De cómo se tejió esta historia (pt. 1)

Nací un 3 de julio de hace 47 años. Según algunos tests que revelan la edad mental, soy un poco más viejo. No alcanzaré la esperanza de vida de mi país de acuerdo con otros que me preguntan mis hábitos de salud. Un par de semanas después de someterme a un insufrible régimen de fibras y pocas calorías que he tomado de un servicio de mensajes celulares, me consuelo pensando que los pocos años que resten valdrán la pena, aun sin un colon saludable o un abdomen plano. Siento que vagaría impunemente si Facebook no me sugiriera una filosofía apropiada para afrontar mi día con tranquilidad.
Al principio, viéndome con estas casi cinco décadas a cuestas, me sentía un poco avergonzado entre los jóvenes, imaginándome como el único cuarentón que tendría estos vicios febriles.
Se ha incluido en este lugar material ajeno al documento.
/-- **Every far point lies on a characteristic from the sphere of radius `R`**: for `a > 0`, `B` skew,
`0 < R ≤ ‖y‖`, there are `y₀` with `‖y₀‖ = R` and `s ≥ 0` with `e^{as} R = ‖y‖` and
`exp(s(a − B)) y₀ = y`. [folklore] -/
theorem exists_flow_eq {a : ℝ} (ha : 0 < a)
    {B : EuclideanSpace ℝ (Fin 3) →L[ℝ] EuclideanSpace ℝ (Fin 3)} (hB : ∀ x, inner ℝ (B x) x = 0)
    {R : ℝ} (hR : 0 < R) {y : EuclideanSpace ℝ (Fin 3)} (hy : R ≤ ‖y‖) :
    ∃ (y₀ : EuclideanSpace ℝ (Fin 3)) (s : ℝ), ‖y₀‖ = R ∧ 0 ≤ s ∧ Real.exp (a * s) * R = ‖y‖ ∧
      NormedSpace.exp (s • (a • (1 : EuclideanSpace ℝ (Fin 3) →L[ℝ] EuclideanSpace ℝ (Fin 3)) - B)) y₀
        = y := by
  set A : EuclideanSpace ℝ (Fin 3) →L[ℝ] EuclideanSpace ℝ (Fin 3) :=
    a • (1 : EuclideanSpace ℝ (Fin 3) →L[ℝ] EuclideanSpace ℝ (Fin 3)) - B with hA
  have hypos : 0 < ‖y‖ := hR.trans_le hy
  have hq : 1 ≤ ‖y‖ / R := by rwa [le_div_iff₀ hR, one_mul]
  set s : ℝ := Real.log (‖y‖ / R) / a with hs
  have has : a * s = Real.log (‖y‖ / R) := by rw [hs]; field_simp
  have hexp : Real.exp (a * s) = ‖y‖ / R := by rw [has]; exact Real.exp_log (by positivity)
  refine ⟨NormedSpace.exp ((-s) • A) y, s, ?_, ?_, ?_, ?_⟩
  · rw [norm_flow hB a y (-s), mul_neg, Real.exp_neg, hexp]
    field_simp
  · rw [hs]
    exact div_nonneg (Real.log_nonneg hq) ha.le
  · rw [hexp]
    field_simp
  · exact flow_flow_neg A y s
import Summits.MatrixMultiplication.MatrixMultiplication.Theorems.AbelianSTPPCensusTAStatEDefs

/-!
# T_A static certificate, range `6380 … 6779` (t*-indexed linear checker with the k-member tree at `τ = 2371/1000`): kernel evaluation, the shape checks (one-member cover, else the k-member tree), volumes `5376 … 5488`, all orders `6380 … 6779`

Cell mm-stpp (rung F-M1), tier T_A = «beat `2.371`, the record exponent (ADVXXZ'25 / DEK+26 rounded)»; checker in `AbelianSTPPCensusTAStatEDefs.lean`, table and bucket lists in `AbelianSTPPCensusTAStatEData.lean`
(pattern: theory g12's `AbelianSTPPCensusTAStatDDom*/DCk*.lean`).  `decide` with kernel reduction (standard axioms; no `native_decide`), `Elab.async false`;
consumed by `TAStatE.checkV_sound` / `TAStatE.domV_sound` / `TAStatE.m2V_sound` in the leaf `AbelianSTPPCensusLeafTA6779Closed.lean`.
WHAT THIS IS NOT: arithmetic on shape lists only; no statement about STPP families or `ω`.
-/

set_option linter.dupNamespace false
set_option autoImplicit false
set_option Elab.async false

namespace Summit.MatrixMultiplication.MatrixMultiplication.Theorems.TAStatE

set_option maxHeartbeats 0 in
/-- Check chunk: every sorted candidate shape of the volumes `5376 … 5488` passes `checkShape` on the full order range (cost units n/a: (shape, bucket) cells and tree nodes). [original] -/
theorem ck5376 : TAStatE.checkV 6380 6779 113 5376 = true := by decide +kernel

end Summit.MatrixMultiplication.MatrixMultiplication.Theorems.TAStatE
import Summits.Ventures.Crystal3D.Kissing125.SearchCheck3
import HarnessLib

/-!
# The run of the growth search at `κ = 7/32`, part 140 of 256 (computational, `native_decide`)

HONEST FRAMING (cell pub-crystal3d, K-path at `h = 5/4`): this is NOT a result printed by Hales.  It is his
METHOD (arXiv:1209.6043, Theorem 3: the main estimate + the classification of the contact graphs of kissing
configurations, in the tree's form of a verified interval-arithmetic growth search, `Literature/…/KissingSearch*.lean`)
RE-RUN at the separation `5/2` instead of `2h₀ = 2.52` (largest long-side cosine `κ = 1 − (5/4)²/2 = 7/32` instead of
`κ₀ = 1031/5000`).  The declarations are namespace-shadowing COPIES of the tree's declarations (same names, inside
`namespace Summit.Ventures.Crystal3D.Kissing125[.KissingSearch]`, original docstrings and citation tags kept — the tags
name the printed METHOD step each declaration implements); the diff to the originals is stated per file.  Generated by
`HOME/lean/kissing125/gen/mkfiles.py`; audit recipe in `HOME/lean/kissing125/README.md`.  Nothing here is asserted
about GAP(1.26) or any census.

THIS FILE: part `140` of the computation `∀ i < 256, checkPart 5 256 i 60 = true` for the 7/32 checker
(`SearchCheck*.lean`): the states of the depth-`5` frontier (`21 802` states at `7/32`; `17 556` in the tree's 128-part run
at `κ₀`) with index `≡ 140 (mod 256)`, each searched with fuel `60` — `256` parts so that a part carries about the node
count of a `κ₀` part of the tree's run (the 7/32 search has ≈ `2.05×` the nodes; pilot measurement by typer-bulk g6, farm
`#eval` of a counting twin: every leaf killed by propagation or accepted as FCC/HCP, no bisection needed).  Assembled in `SearchFinal.lean`.

## References
* T. C. Hales, *A proof of Fejes Tóth's conjecture on sphere packings with kissing number twelve*,
  arXiv:1209.6043 (2012): Definition 1, Theorem 2 (main estimate `d₃`), Theorem 3, Lemmas 7–10. [`Hales2012`]
* R. E. Moore, *Interval Analysis* (1966), Theorem 3.1, §4.4. [`Moore1966`]
-/

namespace Summit.Ventures.Crystal3D.Kissing125

open Literature.Geometry.DiscreteGeometry

namespace KissingSearch

/-- **Part `140` of `256` of the growth search at `κ = 7/32` returns `true`** (frontier depth `5`, fuel `60`).
[cite: Hales2012, Theorem 3 and Lemma 8] -/
theorem checkPart_eq_true_140 : checkPart 5 256 140 60 = true := by
  native_decide

end KissingSearch

end Summit.Ventures.Crystal3D.Kissing125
Y de pronto imaginaba la risita burlona que se escondía detrás de las conversaciones amables que sostenía de vez en vez, y entonces terminaba la plática con frases desdeñosas o con pretextos inverosímiles, para luego regresar pidiendo perdones. Después encontré a otros como yo. También experimentaron ellos esa sensación de calidez, de no encontrarse en territorio extranjero o, visto de forma contraria, de sumergirse en territorio hostil acompañado de su cuadrilla. Ése soy yo desde hace medio lustro. Así me he sumergido, lentamente. Hasta que los azares irreconciliables decidieron construir un ramillete que finalmente me llevó a conocer a esa mujer, a amarla y luego a perderla sin remedio.
Desde luego me pareció una locura. Como ella casi nunca ocultaba su escaso saber en todos los menesteres del internet, empecé a desconfiar, pensando que sólo hacía el papel de Circe. Mi paranoia me llevó construir toda una conspiración en mi contra, y llegué a tener celo de mi aliento. ¡Y cómo no! Si obtuve su número telefónico en sólo dos conversaciones de cuatro horas en el mensajero. Cuando ella ni siquiera conocía ni mi apellido y yo ya sabía hasta la marca de sus zapatos.
Después de tres semanas al acecho, logré conciliar el sueño y sintiendo la culpa de haber pasado algunas horas con ella, frente a la pantalla luminosa, y otras tantas con el oído pegado a la bocina del teléfono, pude asimilar su candidez con una manifestación de su pureza. En el trabajo me reclamaron mis ojeras, mis retardos, mis olvidos. Después de haber sido el empleado del año cuatro años consecutivos, ahora mi expediente estaba lleno de oficios de desconocimiento. Comencé a sentir que una sensación, de la que no me creí susceptible, se instalaba en mí de pronto, como un brazo nuevo. Y debo confesarlo: mi antigua esposa, en paz descanse, ni siquiera durante la etapa de conquista, en la que teníamos que vernos a escondidas de sus hermanos, tuvo un atractivo que me pareciera tan incitante como el de esta mujer de la que sólo conocía su sintaxis y su voz.
Yo perdía los objetos con más insistencia, permanecía algunos ratos contemplando el infinito, dejaba que el teléfono sonara hasta que un compañero de la otra cabina venía a descolgarlo. Sin embargo, me sentía mucho mejor. Esta especie de cansancio, que me alejaba de la realidad material, les ponía a las cosas un extraño acento poético e inasequible, todo estaba puesto como en perspectiva y me sentí capaz de escribir algún tratado metafísico acerca del reflejo de la luz de la fotocopiadora en la frente de la chica de la papelería.

2 anotaciones motivantes:

Esto que estás leyendo ya no soy yo. dijo...

y luegooo???

Anónimo dijo...

Me gusta lo que has escrito. Espero la continuación.